**Goal of the exercise**
Show all the lines in the data below that include the word "file".

[Extracted records]
import Summits.QuantumFields.YangMills.Theorems.LuscherReductionRunningReductionPolyakovLine
import Summits.QuantumFields.YangMills.Theorems.LuscherReductionRunningReductionConstLift
import HarnessLib

/-!
# The comb tree gauge on `(ℤ/L)³` (sub-stub C4a of the fixed-lattice programme COARSE(L₀) — route `LuscherReduction`, crux RED
# stmt-QuantumFields-19978 KT-door 3b′ / crux `TwistedTraceScaling` stmt-QuantumFields-20203 S-BASE; design note
# `pub/ym-fleet/ym-luscher-20007-p1/COARSE-DESIGN.md` §4 brick (ii))

Coordinates for the INNER Born–Oppenheimer analysis: a complete axial ("comb") gauge fixing on the spatial torus.
* `treeEdge e` — the comb spanning tree rooted at `0` (`L³ − 1` edges): all direction-`2` links except the wrap-around ones (`x₂ ≠ −1`), the
  direction-`1` links of the plane `x₂ = 0` except wrap-around, the direction-`0` links of the line `x₁ = x₂ = 0` except wrap-around;
* `treeGauge U x = P₀(x₀) · P₁(x₀; x₁) · P₂(x₀,x₁; x₂)` — the parallel transporter from `0` to `x` along the comb (three partial Polyakov lines,
  `lineProd` of the previous file), and `treeFix U = (treeGauge U) · U`;
* ★ `treeFix_eq_one_of_treeEdge` — in the comb gauge every tree link is `1`;
* `eq_of_isPhys_treeFix` — a gauge-invariant function is determined by its values on comb-gauge configurations: `ψ U = ψ (treeFix U)`;
* `treeGauge_congr` — the transporter only reads TREE links (so that, in the next file, `U ↦ treeFix U` pushes the a-priori measure forward to
  "tree links frozen at `1`, the other `2L³ + 1` links Haar" — the unit Faddeev–Popov determinant of axial gauges);
* continuity / measurability of `treeGauge`, `treeFix`.
HONEST FRAMING: lattice bookkeeping on a fixed lattice; femto rung R2b1; not a gap, not infinite volume, not Clay.
-/

set_option autoImplicit false

noncomputable section

open MeasureTheory Filter Topology Real
open scoped Matrix ComplexConjugate BigOperators
open Literature.MathematicalPhysics.QuantumFieldTheory
open Literature.MathematicalPhysics.QuantumLattice

namespace Summit.QuantumFields.YangMills.Theorems.FemtoTransferGap

variable {L : ℕ} [NeZero L]

/-! ## §1 Site bookkeeping -/

/-- The foot of `x` in the plane `x₂ = 0`: `(x₀, x₁, 0)`. [folklore] -/
def base2 (x : Site 3 L) : Site 3 L := Function.update x 2 0

/-- The foot of `x` on the line `x₁ = x₂ = 0`: `(x₀, 0, 0)`. [folklore] -/
def base1 (x : Site 3 L) : Site 3 L := Pi.single 0 (x 0)

omit [NeZero L] in
/-- `base2 x` coordinatewise. [folklore] -/
theorem base2_apply (x : Site 3 L) (j : Fin 3) : base2 x j = if j = 2 then 0 else x j := by
  unfold base2
  by_cases h : j = 2
  · subst h; simp
  · rw [Function.update_of_ne h, if_neg h]

omit [NeZero L] in
/-- `base1 x` coordinatewise. [folklore] -/
theorem base1_apply (x : Site 3 L) (j : Fin 3) : base1 x j = if j = 0 then x 0 else 0 := by
  unfold base1
  by_cases h : j = 0
  · subst h; simp
  · rw [Pi.single_apply]

omit [NeZero L] in
/-- `x = base2 x + x₂ ê₂`. [folklore] -/
theorem base2_add_single (x : Site 3 L) : base2 x + Pi.single 2 (x 2) = x := by
  funext j
  rw [Pi.add_apply, base2_apply, Pi.single_apply]
  by_cases h : j = 2
  · subst h; simp
  · simp [h]

omit [NeZero L] in
/-- `base2 x = base1 x + x₁ ê₁`. [folklore] -/
theorem base1_add_single (x : Site 3 L) : base1 x + Pi.single 1 (x 1) = base2 x := by
  funext j
  rw [Pi.add_apply, base1_apply, base2_apply, Pi.single_apply]
  fin_cases j <;> simp

omit [NeZero L] in
/-- `base1 x = 0 + x₀ ê₀`. [folklore] -/
theorem zero_add_single (x : Site 3 L) : (0 : Site 3 L) + Pi.single 0 (x 0) = base1 x := by
  rw [zero_add]; rfl

omit [NeZero L] in
/-- A residue is the cast of its value. [folklore] -/
theorem natCast_val_eq (a : ZMod L) [NeZero L] : ((a.val : ℕ) : ZMod L) = a := ZMod.natCast_zmod_val a

omit [NeZero L] in
/-- `j ↦ (j : ZMod L)` misses `−1` below `L − 1`: if `j + 1 < L` then `(j : ZMod L) ≠ −1`. [folklore] -/
theorem natCast_ne_neg_one_of_lt {j : ℕ} (hj : j + 1 < L) : ((j : ℕ) : ZMod L) ≠ -1 := by
  intro h
  have h1 : (((j + 1 : ℕ) : ℕ) : ZMod L) = 0 := by push_cast; rw [h]; ring
  have h2 : (((j + 1 : ℕ) : ℕ) : ZMod L).val = j + 1 := by rw [ZMod.val_natCast, Nat.mod_eq_of_lt hj]
  rw [h1, ZMod.val_zero] at h2
  omega

/-- Below the value of a residue there is no wrap-around: `j < a.val ⇒ (j : ZMod L) ≠ −1`. [folklore] -/
theorem natCast_ne_neg_one_of_lt_val {j : ℕ} {a : ZMod L} (hj : j < a.val) : ((j : ℕ) : ZMod L) ≠ -1 :=
  natCast_ne_neg_one_of_lt (by have := ZMod.val_lt a; omega)

/-! ## §2 The comb tree -/

/-- **The comb spanning tree rooted at `0`** (as a Boolean predicate on positively oriented edges): direction `2`: all links with `x₂ ≠ −1`;
direction `1`: links with `x₂ = 0`, `x₁ ≠ −1`; direction `0`: links with `x₁ = x₂ = 0`, `x₀ ≠ −1`.  (`L³ − 1` edges.) [cite: SeilerLNP1982, §2] -/
def treeEdge (e : Edge 3 L) : Bool :=
  (decide (e.2 = 2) && decide (e.1 2 ≠ -1)) || (decide (e.2 = 1) && decide (e.1 2 = 0) && decide (e.1 1 ≠ -1)) ||
    (decide (e.2 = 0) && decide (e.1 1 = 0) && decide (e.1 2 = 0) && decide (e.1 0 ≠ -1))

omit [NeZero L] in
/-- The three kinds of tree edges. [folklore] -/
theorem treeEdge_iff (e : Edge 3 L) : treeEdge e = true ↔
    (e.2 = 2 ∧ e.1 2 ≠ -1) ∨ (e.2 = 1 ∧ e.1 2 = 0 ∧ e.1 1 ≠ -1) ∨ (e.2 = 0 ∧ e.1 1 = 0 ∧ e.1 2 = 0 ∧ e.1 0 ≠ -1) := by
  unfold treeEdge
  simp only [Bool.or_eq_true, Bool.and_eq_true, decide_eq_true_eq]
  tauto

/-- Direction-`2` tree edges: `(y + j ê₂, 2)` with `y₂ = 0`, `j < a.val`. [folklore] -/
theorem treeEdge_two {y : Site 3 L} (hy : y 2 = 0) {j : ℕ} {a : ZMod L} (hj : j < a.val) :
    treeEdge ((y + Pi.single 2 ((j : ℕ) : ZMod L), (2 : Fin 3)) : Edge 3 L) = true := by
  rw [treeEdge_iff]
  refine Or.inl ⟨rfl, ?_⟩
  dsimp only
  rw [Pi.add_apply, Pi.single_eq_same, hy, zero_add]
  exact natCast_ne_neg_one_of_lt_val hj

/-- Direction-`1` tree edges: `(y + j ê₁, 1)` with `y₁ = y₂ = 0`, `j < a.val`. [folklore] -/
theorem treeEdge_one {y : Site 3 L} (hy1 : y 1 = 0) (hy2 : y 2 = 0) {j : ℕ} {a : ZMod L} (hj : j < a.val) :
    treeEdge ((y + Pi.single 1 ((j : ℕ) : ZMod L), (1 : Fin 3)) : Edge 3 L) = true := by
  rw [treeEdge_iff]
  refine Or.inr (Or.inl ⟨rfl, ?_, ?_⟩)
  · dsimp only
    rw [Pi.add_apply, Pi.single_apply, if_neg (by decide), hy2, add_zero]
  · dsimp only
    rw [Pi.add_apply, Pi.single_eq_same, hy1, zero_add]
    exact natCast_ne_neg_one_of_lt_val hj

/-- Direction-`0` tree edges: `(0 + j ê₀, 0)` with `j < a.val`. [folklore] -/
theorem treeEdge_zero {j : ℕ} {a : ZMod L} (hj : j < a.val) :
    treeEdge (((0 : Site 3 L) + Pi.single 0 ((j : ℕ) : ZMod L), (0 : Fin 3)) : Edge 3 L) = true := by
  rw [treeEdge_iff]
  refine Or.inr (Or.inr ⟨rfl, ?_, ?_, ?_⟩)
  · dsimp only
    rw [Pi.add_apply, Pi.zero_apply, Pi.single_apply, if_neg (by decide), add_zero]
  · dsimp only
    rw [Pi.add_apply, Pi.zero_apply, Pi.single_apply, if_neg (by decide), add_zero]
  · dsimp only
    rw [Pi.add_apply, Pi.zero_apply, Pi.single_eq_same, zero_add]
    exact natCast_ne_neg_one_of_lt_val hj

/-! ## §3 The transporter along the comb and the comb gauge -/

/-- **Comb transporter** `treeGauge U x = P₀(x₀) · P₁(x₀; x₁) · P₂(x₀, x₁; x₂)`: the product of the links along the comb path from `0` to `x`
(`x₀.val` steps in direction `0`, then `x₁.val` in direction `1`, then `x₂.val` in direction `2`). [cite: SeilerLNP1982, §2] -/
def treeGauge (U : GaugeConfig 3 L SU2) (x : Site 3 L) : SU2 :=
  lineProd U 0 0 (x 0).val * lineProd U (base1 x) 1 (x 1).val * lineProd U (base2 x) 2 (x 2).val

/-- **Comb gauge** `treeFix U = (treeGauge U) · U`. [cite: SeilerLNP1982, §2] -/
def treeFix (U : GaugeConfig 3 L SU2) : GaugeConfig 3 L SU2 := gaugeTransform (treeGauge U) U

omit [NeZero L] in
/-- The transporter starts at `1`. [folklore] -/
theorem treeGauge_zero (U : GaugeConfig 3 L SU2) : treeGauge U 0 = 1 := by
  unfold treeGauge
  simp [ZMod.val_zero, base1, base2]

/-- Transport along a direction-`2` tree edge: `h(x + ê₂) = h(x) · U(x,2)` (`x₂ ≠ −1`). [folklore] -/
theorem treeGauge_shift_two (U : GaugeConfig 3 L SU2) {x : Site 3 L} (hx : x 2 ≠ -1) :
    treeGauge U (x.shift 2) = treeGauge U x * U (x, 2) := by
  have h0 : (x.shift 2) 0 = x 0 := by rw [Site.shift, Pi.add_apply, Pi.single_apply, if_neg (by decide), add_zero]
  have h1 : (x.shift 2) 1 = x 1 := by rw [Site.shift, Pi.add_apply, Pi.single_apply, if_neg (by decide), add_zero]
  have h2 : (x.shift 2) 2 = x 2 + 1 := by rw [Site.shift, Pi.add_apply, Pi.single_eq_same]
  have hb1 : base1 (x.shift 2) = base1 x := by unfold base1; rw [h0]
  have hb2 : base2 (x.shift 2) = base2 x := by
    funext j; rw [base2_apply, base2_apply]
    by_cases hj : j = 2
    · rw [if_pos hj, if_pos hj]
    · rw [if_neg hj, if_neg hj, Site.shift, Pi.add_apply, Pi.single_apply, if_neg hj, add_zero]
  have hval : (x 2 + 1).val = (x 2).val + 1 := zmod_val_add_one_of_ne hx
  unfold treeGauge
  rw [h0, h1, h2, hb1, hb2, hval, lineProd_succ, natCast_val_eq, base2_add_single, ← mul_assoc]

/-- Transport along a direction-`1` tree edge: `h(x + ê₁) = h(x) · U(x,1)` (`x₂ = 0`, `x₁ ≠ −1`). [folklore] -/
theorem treeGauge_shift_one (U : GaugeConfig 3 L SU2) {x : Site 3 L} (hx2 : x 2 = 0) (hx1 : x 1 ≠ -1) :
    treeGauge U (x.shift 1) = treeGauge U x * U (x, 1) := by
  have h0 : (x.shift 1) 0 = x 0 := by rw [Site.shift, Pi.add_apply, Pi.single_apply, if_neg (by decide), add_zero]
  have h1 : (x.shift 1) 1 = x 1 + 1 := by rw [Site.shift, Pi.add_apply, Pi.single_eq_same]
  have h2 : (x.shift 1) 2 = 0 := by rw [Site.shift, Pi.add_apply, Pi.single_apply, if_neg (by decide), add_zero, hx2]
  have hb1 : base1 (x.shift 1) = base1 x := by unfold base1; rw [h0]
  have hbx : base2 x = x := by
    funext j; rw [base2_apply]
    by_cases hj : j = 2
    · rw [if_pos hj, hj, hx2]
    · rw [if_neg hj]
  have hval : (x 1 + 1).val = (x 1).val + 1 := zmod_val_add_one_of_ne hx1
  unfold treeGauge
  rw [h0, h1, h2, hb1, hval, hx2, ZMod.val_zero, lineProd_zero, lineProd_zero, mul_one, mul_one, lineProd_succ, natCast_val_eq,
    base1_add_single, hbx, ← mul_assoc]

/-- Transport along a direction-`0` tree edge: `h(x + ê₀) = h(x) · U(x,0)` (`x₁ = x₂ = 0`, `x₀ ≠ −1`). [folklore] -/
theorem treeGauge_shift_zero (U : GaugeConfig 3 L SU2) {x : Site 3 L} (hx1 : x 1 = 0) (hx2 : x 2 = 0) (hx0 : x 0 ≠ -1) :
    treeGauge U (x.shift 0) = treeGauge U x * U (x, 0) := by
  have h0 : (x.shift 0) 0 = x 0 + 1 := by rw [Site.shift, Pi.add_apply, Pi.single_eq_same]
  have h1 : (x.shift 0) 1 = 0 := by rw [Site.shift, Pi.add_apply, Pi.single_apply, if_neg (by decide), add_zero, hx1]
  have h2 : (x.shift 0) 2 = 0 := by rw [Site.shift, Pi.add_apply, Pi.single_apply, if_neg (by decide), add_zero, hx2]
  have hx : base1 x = x := by
    funext j; rw [base1_apply]
    fin_cases j
    · simp
    · simp [hx1]
    · simp [hx2]
  have hval : (x 0 + 1).val = (x 0).val + 1 := zmod_val_add_one_of_ne hx0
  unfold treeGauge
  rw [h0, h1, h2, hx1, hx2, hval, ZMod.val_zero, lineProd_zero, lineProd_zero, lineProd_zero, lineProd_zero, mul_one, mul_one, mul_one,
    mul_one, lineProd_succ, natCast_val_eq, zero_add_single, hx]

/-- ★ **In the comb gauge every tree link is `1`.** [cite: SeilerLNP1982, §2] -/
theorem treeFix_eq_one_of_treeEdge (U : GaugeConfig 3 L SU2) {e : Edge 3 L} (he : treeEdge e = true) : treeFix U e = 1 := by
  obtain ⟨x, k⟩ := e
  rw [treeEdge_iff] at he
  unfold treeFix gaugeTransform
  simp only
  rcases he with ⟨hk, hx⟩ | ⟨hk, hx2, hx1⟩ | ⟨hk, hx1, hx2, hx0⟩
  · simp only at hk; subst hk
    rw [treeGauge_shift_two U hx, mul_inv_rev, ← mul_assoc, mul_inv_cancel_right, mul_inv_cancel]
  · simp only at hk; subst hk
    rw [treeGauge_shift_one U hx2 hx1, mul_inv_rev, ← mul_assoc, mul_inv_cancel_right, mul_inv_cancel]
  · simp only at hk; subst hk
    rw [treeGauge_shift_zero U hx1 hx2 hx0, mul_inv_rev, ← mul_assoc, mul_inv_cancel_right, mul_inv_cancel]

omit [NeZero L] in
/-- A gauge-invariant function takes the same value on `U` and on its comb-gauge representative. [folklore] -/
theorem eq_treeFix_of_gaugeInvariant {α : Type*} {ψ : GaugeConfig 3 L SU2 → α}
    (hψ : ∀ (g : Site 3 L → SU2) (U : GaugeConfig 3 L SU2), ψ (gaugeTransform g U) = ψ U) (U : GaugeConfig 3 L SU2) :
    ψ (treeFix U) = ψ U :=
  hψ _ U

omit [NeZero L] in
/-- In particular for physical zero-flux test functions. [folklore] -/
theorem eq_treeFix_of_isPhys {ψ : GaugeConfig 3 L SU2 → ℝ} (hψ : IsPhys ψ) (U : GaugeConfig 3 L SU2) : ψ (treeFix U) = ψ U :=
  hψ.gaugeInv _ U

/-! ## §4 The transporter reads only tree links -/

omit [NeZero L] in
/-- Two configurations agreeing on the links of a line give the same partial line. [folklore] -/
theorem lineProd_congr {U U' : GaugeConfig 3 L SU2} {x : Site 3 L} {k : Fin 3} {n : ℕ}
    (h : ∀ j : ℕ, j < n → U (x + Pi.single k ((j : ℕ) : ZMod L), k) = U' (x + Pi.single k ((j : ℕ) : ZMod L), k)) :
    lineProd U x k n = lineProd U' x k n := by
  induction n with
  | zero => rfl
  | succ n ih =>
    rw [lineProd_succ, lineProd_succ, ih (fun j hj => h j (Nat.lt_succ_of_lt hj)), h n (Nat.lt_succ_self n)]

/-- ★ **The comb transporter depends only on the tree links**: configurations agreeing on the comb tree have the same transporter.
[cite: SeilerLNP1982, §2] -/
theorem treeGauge_congr {U U' : GaugeConfig 3 L SU2} (h : ∀ e : Edge 3 L, treeEdge e = true → U e = U' e) (x : Site 3 L) :
    treeGauge U x = treeGauge U' x := by
  unfold treeGauge
  have hb1 : ∀ j : Fin 3, j ≠ 0 → base1 x j = 0 := fun j hj => by rw [base1_apply, if_neg hj]
  rw [lineProd_congr (U' := U') (fun j hj => h _ (treeEdge_zero hj)),
    lineProd_congr (U' := U') (x := base1 x) (fun j hj => h _ (treeEdge_one (hb1 1 (by decide)) (hb1 2 (by decide)) hj)),
    lineProd_congr (U' := U') (x := base2 x) (fun j hj => h _ (treeEdge_two (by rw [base2_apply, if_pos rfl]) hj))]

/-! ## §5 Continuity and measurability -/

omit [NeZero L] in
/-- Partial lines are continuous in the configuration. [folklore] -/
theorem continuous_lineProd (x : Site 3 L) (k : Fin 3) (n : ℕ) : Continuous fun U : GaugeConfig 3 L SU2 => lineProd U x k n := by
  induction n with
  | zero => simp only [lineProd_zero]; exact continuous_const
  | succ n ih => simp only [lineProd_succ]; exact ih.mul (continuous_apply _)

omit [NeZero L] in
/-- The comb transporter is continuous in the configuration. [folklore] -/
theorem continuous_treeGauge (x : Site 3 L) : Continuous fun U : GaugeConfig 3 L SU2 => treeGauge U x := by
  unfold treeGauge
  exact ((continuous_lineProd _ _ _).mul (continuous_lineProd _ _ _)).mul (continuous_lineProd _ _ _)

omit [NeZero L] in
/-- The comb gauge map `U ↦ treeFix U` is continuous. [folklore] -/
theorem continuous_treeFix : Continuous (treeFix (L := L)) := by
  refine continuous_pi fun e => ?_
  unfold treeFix gaugeTransform
  exact ((continuous_treeGauge e.1).mul (continuous_apply e)).mul (continuous_treeGauge _).inv

/-- The comb gauge map is measurable. [folklore] -/
theorem measurable_treeFix : Measurable (treeFix (L := L)) := by
  haveI : SecondCountableTopology SU2 := secondCountableTopology_su2
  exact continuous_treeFix.measurable

end Summit.QuantumFields.YangMills.Theorems.FemtoTransferGap

end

**Reply**
  `lineProd` of the previous file), and `treeFix U = (treeGauge U) · U`;
* `treeGauge_congr` — the transporter only reads TREE links (so that, in the next file, `U ↦ treeFix U` pushes the a-priori measure forward to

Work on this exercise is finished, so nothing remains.